Exercise prompt >>
From the data below, copy exactly the lines that lie between the one holding "(Finset.sum_fiberwise univ g κ).symm" and the one holding "is trivial). -/", including both, and nothing more.

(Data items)
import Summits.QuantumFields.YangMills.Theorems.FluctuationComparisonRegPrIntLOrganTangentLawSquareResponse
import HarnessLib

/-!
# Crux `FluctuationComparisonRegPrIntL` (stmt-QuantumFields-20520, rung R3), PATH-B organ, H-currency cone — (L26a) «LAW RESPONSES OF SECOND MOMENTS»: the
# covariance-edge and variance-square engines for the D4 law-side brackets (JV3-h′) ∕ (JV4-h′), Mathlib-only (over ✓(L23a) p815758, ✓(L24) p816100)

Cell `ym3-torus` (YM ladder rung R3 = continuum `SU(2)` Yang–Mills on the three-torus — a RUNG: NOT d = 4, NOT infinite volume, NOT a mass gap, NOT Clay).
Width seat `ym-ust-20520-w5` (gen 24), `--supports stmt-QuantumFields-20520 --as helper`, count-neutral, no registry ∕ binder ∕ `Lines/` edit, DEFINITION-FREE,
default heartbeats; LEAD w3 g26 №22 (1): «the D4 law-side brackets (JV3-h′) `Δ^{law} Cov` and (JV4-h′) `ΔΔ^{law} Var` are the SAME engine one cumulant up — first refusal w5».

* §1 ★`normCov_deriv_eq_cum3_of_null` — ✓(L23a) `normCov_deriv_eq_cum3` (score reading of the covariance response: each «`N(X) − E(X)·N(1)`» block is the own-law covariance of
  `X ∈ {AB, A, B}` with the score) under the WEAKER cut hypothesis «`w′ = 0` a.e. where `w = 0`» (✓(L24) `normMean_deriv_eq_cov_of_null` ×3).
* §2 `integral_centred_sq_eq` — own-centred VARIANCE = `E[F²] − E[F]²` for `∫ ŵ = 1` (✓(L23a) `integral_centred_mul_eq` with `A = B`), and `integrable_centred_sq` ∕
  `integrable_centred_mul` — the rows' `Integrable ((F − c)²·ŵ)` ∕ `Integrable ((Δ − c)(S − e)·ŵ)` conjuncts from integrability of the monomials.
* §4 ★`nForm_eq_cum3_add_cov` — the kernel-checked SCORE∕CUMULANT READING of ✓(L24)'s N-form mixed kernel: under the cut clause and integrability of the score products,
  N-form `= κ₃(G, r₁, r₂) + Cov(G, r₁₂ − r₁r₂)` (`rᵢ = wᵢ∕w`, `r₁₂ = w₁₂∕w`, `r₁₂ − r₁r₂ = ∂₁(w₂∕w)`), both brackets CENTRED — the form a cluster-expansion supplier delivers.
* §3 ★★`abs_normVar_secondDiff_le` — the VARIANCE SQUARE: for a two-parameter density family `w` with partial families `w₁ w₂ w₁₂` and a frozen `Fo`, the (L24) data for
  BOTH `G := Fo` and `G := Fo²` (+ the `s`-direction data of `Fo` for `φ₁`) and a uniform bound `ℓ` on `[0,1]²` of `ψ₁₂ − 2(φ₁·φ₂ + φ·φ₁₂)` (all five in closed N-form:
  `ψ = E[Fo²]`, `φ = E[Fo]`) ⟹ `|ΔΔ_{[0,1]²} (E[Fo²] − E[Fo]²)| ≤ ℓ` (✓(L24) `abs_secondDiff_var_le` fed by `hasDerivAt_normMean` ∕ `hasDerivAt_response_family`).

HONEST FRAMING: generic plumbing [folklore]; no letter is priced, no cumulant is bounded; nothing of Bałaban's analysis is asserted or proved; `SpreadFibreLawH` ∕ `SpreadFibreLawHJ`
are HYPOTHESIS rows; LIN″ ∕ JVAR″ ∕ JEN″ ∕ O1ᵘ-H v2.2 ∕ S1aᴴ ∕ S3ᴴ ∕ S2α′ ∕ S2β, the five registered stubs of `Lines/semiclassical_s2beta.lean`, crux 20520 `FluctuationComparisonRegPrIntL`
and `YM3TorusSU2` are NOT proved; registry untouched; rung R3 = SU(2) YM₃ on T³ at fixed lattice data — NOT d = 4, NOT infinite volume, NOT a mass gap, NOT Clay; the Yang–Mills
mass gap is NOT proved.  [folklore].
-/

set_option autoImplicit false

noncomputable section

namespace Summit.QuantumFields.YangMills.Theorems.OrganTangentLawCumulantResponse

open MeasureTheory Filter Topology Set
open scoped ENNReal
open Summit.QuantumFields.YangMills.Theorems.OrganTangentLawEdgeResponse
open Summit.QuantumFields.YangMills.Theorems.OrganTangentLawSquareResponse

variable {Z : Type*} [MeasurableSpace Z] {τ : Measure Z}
---
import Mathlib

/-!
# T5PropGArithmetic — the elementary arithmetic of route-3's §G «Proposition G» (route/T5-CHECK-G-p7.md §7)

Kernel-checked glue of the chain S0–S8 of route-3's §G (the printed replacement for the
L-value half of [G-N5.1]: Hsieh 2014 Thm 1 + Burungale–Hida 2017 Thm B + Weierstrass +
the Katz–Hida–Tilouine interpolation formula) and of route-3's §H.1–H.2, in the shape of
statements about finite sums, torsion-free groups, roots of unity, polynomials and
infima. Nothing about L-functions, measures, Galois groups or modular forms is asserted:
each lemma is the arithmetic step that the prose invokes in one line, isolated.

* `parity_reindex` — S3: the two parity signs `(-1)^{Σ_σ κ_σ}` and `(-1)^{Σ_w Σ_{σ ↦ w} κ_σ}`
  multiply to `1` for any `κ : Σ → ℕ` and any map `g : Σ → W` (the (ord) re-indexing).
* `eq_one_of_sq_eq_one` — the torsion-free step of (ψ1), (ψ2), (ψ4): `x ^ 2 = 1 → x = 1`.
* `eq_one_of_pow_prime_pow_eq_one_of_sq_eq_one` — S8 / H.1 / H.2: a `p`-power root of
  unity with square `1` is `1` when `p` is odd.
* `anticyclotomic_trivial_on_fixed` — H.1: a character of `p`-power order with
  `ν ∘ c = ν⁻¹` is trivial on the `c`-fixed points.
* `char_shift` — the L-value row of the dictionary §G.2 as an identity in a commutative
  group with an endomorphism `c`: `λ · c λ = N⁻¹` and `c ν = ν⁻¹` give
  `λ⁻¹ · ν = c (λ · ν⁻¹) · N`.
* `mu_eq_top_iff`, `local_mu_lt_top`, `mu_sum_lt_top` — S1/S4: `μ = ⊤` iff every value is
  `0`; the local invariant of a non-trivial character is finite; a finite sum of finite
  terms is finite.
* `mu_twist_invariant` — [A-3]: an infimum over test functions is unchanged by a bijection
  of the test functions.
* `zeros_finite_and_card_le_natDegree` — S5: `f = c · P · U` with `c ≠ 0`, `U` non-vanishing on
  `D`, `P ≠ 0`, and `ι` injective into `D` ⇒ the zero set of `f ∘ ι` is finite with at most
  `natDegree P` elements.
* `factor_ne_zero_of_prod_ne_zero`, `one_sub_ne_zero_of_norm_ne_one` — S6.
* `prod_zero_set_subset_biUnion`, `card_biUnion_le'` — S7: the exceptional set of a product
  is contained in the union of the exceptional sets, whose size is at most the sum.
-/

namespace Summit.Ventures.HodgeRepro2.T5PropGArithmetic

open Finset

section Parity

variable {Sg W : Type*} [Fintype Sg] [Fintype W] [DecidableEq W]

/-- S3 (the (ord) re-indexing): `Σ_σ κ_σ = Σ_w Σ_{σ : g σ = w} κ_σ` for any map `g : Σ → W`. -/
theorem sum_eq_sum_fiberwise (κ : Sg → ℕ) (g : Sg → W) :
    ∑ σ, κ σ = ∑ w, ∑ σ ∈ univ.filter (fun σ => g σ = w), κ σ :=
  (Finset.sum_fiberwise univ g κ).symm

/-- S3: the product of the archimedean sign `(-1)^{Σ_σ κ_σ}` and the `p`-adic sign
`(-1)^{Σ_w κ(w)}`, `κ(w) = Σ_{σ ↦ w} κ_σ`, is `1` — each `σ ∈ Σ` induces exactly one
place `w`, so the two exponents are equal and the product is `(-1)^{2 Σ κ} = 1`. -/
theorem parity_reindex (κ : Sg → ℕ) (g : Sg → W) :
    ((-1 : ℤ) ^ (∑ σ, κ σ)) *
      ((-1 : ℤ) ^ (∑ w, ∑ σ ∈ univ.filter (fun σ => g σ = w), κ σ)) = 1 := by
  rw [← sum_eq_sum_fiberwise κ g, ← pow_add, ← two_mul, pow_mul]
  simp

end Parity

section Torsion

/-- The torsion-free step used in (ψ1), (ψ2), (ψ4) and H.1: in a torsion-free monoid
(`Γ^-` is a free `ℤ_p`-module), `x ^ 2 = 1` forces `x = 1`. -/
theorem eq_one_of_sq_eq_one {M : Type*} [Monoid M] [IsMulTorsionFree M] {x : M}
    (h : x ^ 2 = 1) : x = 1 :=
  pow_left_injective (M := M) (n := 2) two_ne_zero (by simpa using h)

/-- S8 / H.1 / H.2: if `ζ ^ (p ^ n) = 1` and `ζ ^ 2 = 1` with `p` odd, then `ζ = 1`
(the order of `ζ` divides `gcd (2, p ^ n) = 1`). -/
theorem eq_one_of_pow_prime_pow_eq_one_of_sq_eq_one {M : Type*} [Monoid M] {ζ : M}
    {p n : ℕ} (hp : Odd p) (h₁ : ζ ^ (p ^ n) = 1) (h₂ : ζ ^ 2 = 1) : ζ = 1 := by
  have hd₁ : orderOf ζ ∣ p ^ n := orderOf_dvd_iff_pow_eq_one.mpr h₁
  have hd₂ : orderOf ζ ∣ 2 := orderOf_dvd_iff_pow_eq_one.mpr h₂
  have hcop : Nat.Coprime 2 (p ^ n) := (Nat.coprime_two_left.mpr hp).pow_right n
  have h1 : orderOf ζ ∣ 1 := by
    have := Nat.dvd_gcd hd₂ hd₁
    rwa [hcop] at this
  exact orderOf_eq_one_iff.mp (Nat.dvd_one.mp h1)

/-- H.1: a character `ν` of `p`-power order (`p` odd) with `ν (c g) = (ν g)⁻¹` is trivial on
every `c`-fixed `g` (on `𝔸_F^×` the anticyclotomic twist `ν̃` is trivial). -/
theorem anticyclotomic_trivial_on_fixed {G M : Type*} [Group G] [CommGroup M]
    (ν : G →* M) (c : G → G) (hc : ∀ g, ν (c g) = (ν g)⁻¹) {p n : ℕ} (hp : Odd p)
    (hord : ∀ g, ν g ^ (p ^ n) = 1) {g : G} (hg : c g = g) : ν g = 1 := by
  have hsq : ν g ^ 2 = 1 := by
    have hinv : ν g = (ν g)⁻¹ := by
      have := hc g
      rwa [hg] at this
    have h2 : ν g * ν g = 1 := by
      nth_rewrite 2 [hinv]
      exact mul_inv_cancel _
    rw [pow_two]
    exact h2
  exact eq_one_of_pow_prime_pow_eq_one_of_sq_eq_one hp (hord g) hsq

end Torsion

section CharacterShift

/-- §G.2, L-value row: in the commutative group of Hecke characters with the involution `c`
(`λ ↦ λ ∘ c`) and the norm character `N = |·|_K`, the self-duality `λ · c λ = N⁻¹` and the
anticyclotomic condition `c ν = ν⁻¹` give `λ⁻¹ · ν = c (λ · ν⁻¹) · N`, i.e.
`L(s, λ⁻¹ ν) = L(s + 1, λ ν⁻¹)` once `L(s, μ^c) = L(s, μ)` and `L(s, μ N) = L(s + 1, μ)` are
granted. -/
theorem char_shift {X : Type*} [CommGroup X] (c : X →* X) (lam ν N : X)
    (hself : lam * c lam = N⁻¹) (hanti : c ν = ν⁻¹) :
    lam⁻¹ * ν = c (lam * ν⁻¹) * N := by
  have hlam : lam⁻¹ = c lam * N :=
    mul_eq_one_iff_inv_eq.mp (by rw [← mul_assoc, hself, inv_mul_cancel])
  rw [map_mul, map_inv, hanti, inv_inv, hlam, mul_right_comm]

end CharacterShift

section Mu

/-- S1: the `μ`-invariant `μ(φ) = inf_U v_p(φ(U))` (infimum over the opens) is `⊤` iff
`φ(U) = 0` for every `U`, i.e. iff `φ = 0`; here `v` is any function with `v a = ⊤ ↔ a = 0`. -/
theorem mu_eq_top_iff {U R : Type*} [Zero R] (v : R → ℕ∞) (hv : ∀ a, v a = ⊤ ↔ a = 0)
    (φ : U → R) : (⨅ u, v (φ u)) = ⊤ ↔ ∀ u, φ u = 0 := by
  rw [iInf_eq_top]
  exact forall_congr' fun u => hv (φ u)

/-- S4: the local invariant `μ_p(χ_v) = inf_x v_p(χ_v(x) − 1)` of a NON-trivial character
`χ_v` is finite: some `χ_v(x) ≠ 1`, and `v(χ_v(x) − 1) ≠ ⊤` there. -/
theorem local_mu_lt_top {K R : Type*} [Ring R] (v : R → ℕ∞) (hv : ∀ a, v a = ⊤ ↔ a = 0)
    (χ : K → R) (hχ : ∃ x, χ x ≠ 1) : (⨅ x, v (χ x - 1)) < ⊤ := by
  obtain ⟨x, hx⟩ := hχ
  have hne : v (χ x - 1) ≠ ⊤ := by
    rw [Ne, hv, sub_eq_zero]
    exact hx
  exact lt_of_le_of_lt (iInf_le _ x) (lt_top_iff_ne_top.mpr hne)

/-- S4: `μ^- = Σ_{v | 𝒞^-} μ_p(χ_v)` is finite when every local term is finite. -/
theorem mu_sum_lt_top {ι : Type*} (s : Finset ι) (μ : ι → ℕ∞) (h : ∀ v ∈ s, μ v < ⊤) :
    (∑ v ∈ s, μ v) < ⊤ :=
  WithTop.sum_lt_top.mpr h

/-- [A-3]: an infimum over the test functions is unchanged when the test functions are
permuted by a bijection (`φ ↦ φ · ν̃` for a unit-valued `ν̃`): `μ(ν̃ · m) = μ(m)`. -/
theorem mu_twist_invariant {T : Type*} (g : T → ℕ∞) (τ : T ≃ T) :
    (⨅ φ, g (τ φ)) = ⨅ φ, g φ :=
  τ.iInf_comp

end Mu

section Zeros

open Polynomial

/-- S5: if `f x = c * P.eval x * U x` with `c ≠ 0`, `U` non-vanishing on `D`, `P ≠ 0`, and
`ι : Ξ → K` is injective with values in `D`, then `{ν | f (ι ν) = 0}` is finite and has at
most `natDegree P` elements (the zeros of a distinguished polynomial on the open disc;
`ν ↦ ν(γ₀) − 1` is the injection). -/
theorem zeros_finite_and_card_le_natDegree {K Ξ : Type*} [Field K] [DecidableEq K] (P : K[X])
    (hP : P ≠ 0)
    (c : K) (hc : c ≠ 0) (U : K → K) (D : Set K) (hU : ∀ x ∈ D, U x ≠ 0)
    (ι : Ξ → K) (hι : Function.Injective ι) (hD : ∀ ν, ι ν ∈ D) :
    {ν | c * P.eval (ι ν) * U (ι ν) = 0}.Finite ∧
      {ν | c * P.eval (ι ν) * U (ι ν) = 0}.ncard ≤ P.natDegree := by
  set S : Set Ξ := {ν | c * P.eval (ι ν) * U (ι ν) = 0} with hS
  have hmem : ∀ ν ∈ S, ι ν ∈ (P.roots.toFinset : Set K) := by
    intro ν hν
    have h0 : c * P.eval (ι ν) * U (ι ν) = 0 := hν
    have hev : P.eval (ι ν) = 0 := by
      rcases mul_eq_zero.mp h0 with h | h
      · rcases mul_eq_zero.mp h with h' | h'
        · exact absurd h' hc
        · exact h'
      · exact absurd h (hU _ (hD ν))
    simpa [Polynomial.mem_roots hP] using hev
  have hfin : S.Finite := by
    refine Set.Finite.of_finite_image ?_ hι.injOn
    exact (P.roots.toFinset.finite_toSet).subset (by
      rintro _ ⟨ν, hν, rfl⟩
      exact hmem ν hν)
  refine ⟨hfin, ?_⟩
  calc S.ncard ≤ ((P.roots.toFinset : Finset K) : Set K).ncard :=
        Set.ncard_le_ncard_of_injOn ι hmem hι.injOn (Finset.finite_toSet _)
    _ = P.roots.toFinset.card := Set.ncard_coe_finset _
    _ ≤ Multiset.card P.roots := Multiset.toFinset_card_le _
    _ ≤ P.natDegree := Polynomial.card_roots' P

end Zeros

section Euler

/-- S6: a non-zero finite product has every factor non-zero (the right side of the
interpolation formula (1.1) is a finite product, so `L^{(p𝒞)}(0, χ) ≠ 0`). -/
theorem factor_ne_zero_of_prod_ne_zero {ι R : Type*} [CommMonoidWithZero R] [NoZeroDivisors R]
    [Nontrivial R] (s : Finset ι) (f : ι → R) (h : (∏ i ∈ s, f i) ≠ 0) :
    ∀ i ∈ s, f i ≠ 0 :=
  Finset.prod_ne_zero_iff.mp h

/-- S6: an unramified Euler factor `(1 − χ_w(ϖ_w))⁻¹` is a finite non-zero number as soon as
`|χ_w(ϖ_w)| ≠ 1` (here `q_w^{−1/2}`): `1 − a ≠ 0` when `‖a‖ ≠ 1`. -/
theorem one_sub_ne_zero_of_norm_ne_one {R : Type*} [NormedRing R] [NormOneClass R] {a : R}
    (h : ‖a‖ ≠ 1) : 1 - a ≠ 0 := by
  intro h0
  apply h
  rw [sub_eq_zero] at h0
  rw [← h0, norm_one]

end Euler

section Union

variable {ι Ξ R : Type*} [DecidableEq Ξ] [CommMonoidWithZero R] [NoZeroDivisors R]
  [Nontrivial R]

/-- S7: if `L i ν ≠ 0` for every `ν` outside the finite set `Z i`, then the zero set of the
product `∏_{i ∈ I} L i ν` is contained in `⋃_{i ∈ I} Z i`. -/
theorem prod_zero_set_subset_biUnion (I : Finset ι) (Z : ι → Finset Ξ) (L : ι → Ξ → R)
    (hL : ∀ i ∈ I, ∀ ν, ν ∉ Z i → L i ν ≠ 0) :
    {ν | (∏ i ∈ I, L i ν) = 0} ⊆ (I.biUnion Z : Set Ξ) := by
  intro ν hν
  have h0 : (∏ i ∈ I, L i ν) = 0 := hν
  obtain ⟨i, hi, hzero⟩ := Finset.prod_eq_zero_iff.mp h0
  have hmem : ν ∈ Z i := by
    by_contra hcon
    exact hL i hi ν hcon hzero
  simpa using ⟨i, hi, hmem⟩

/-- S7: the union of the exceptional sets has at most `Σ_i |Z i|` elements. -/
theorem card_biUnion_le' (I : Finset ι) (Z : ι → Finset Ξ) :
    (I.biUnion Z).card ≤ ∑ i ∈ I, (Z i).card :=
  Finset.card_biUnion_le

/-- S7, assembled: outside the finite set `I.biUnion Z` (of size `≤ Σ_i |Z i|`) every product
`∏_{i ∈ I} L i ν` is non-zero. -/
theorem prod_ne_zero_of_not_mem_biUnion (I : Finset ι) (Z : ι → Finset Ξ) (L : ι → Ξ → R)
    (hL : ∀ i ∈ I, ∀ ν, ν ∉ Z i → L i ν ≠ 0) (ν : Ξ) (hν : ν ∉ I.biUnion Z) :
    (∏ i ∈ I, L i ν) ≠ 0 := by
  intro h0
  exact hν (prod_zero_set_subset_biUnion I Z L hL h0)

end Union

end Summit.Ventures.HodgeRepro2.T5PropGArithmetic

Answer space >>
  (Finset.sum_fiberwise univ g κ).symm

/-- S3: the product of the archimedean sign `(-1)^{Σ_σ κ_σ}` and the `p`-adic sign
`(-1)^{Σ_w κ(w)}`, `κ(w) = Σ_{σ ↦ w} κ_σ`, is `1` — each `σ ∈ Σ` induces exactly one
place `w`, so the two exponents are equal and the product is `(-1)^{2 Σ κ} = 1`. -/
theorem parity_reindex (κ : Sg → ℕ) (g : Sg → W) :
    ((-1 : ℤ) ^ (∑ σ, κ σ)) *
      ((-1 : ℤ) ^ (∑ w, ∑ σ ∈ univ.filter (fun σ => g σ = w), κ σ)) = 1 := by
  rw [← sum_eq_sum_fiberwise κ g, ← pow_add, ← two_mul, pow_mul]
  simp

end Parity

section Torsion

/-- The torsion-free step used in (ψ1), (ψ2), (ψ4) and H.1: in a torsion-free monoid
(`Γ^-` is a free `ℤ_p`-module), `x ^ 2 = 1` forces `x = 1`. -/
theorem eq_one_of_sq_eq_one {M : Type*} [Monoid M] [IsMulTorsionFree M] {x : M}
    (h : x ^ 2 = 1) : x = 1 :=
  pow_left_injective (M := M) (n := 2) two_ne_zero (by simpa using h)

/-- S8 / H.1 / H.2: if `ζ ^ (p ^ n) = 1` and `ζ ^ 2 = 1` with `p` odd, then `ζ = 1`
(the order of `ζ` divides `gcd (2, p ^ n) = 1`). -/
theorem eq_one_of_pow_prime_pow_eq_one_of_sq_eq_one {M : Type*} [Monoid M] {ζ : M}
    {p n : ℕ} (hp : Odd p) (h₁ : ζ ^ (p ^ n) = 1) (h₂ : ζ ^ 2 = 1) : ζ = 1 := by
  have hd₁ : orderOf ζ ∣ p ^ n := orderOf_dvd_iff_pow_eq_one.mpr h₁
  have hd₂ : orderOf ζ ∣ 2 := orderOf_dvd_iff_pow_eq_one.mpr h₂
  have hcop : Nat.Coprime 2 (p ^ n) := (Nat.coprime_two_left.mpr hp).pow_right n
  have h1 : orderOf ζ ∣ 1 := by
    have := Nat.dvd_gcd hd₂ hd₁
    rwa [hcop] at this
  exact orderOf_eq_one_iff.mp (Nat.dvd_one.mp h1)

/-- H.1: a character `ν` of `p`-power order (`p` odd) with `ν (c g) = (ν g)⁻¹` is trivial on
every `c`-fixed `g` (on `𝔸_F^×` the anticyclotomic twist `ν̃` is trivial). -/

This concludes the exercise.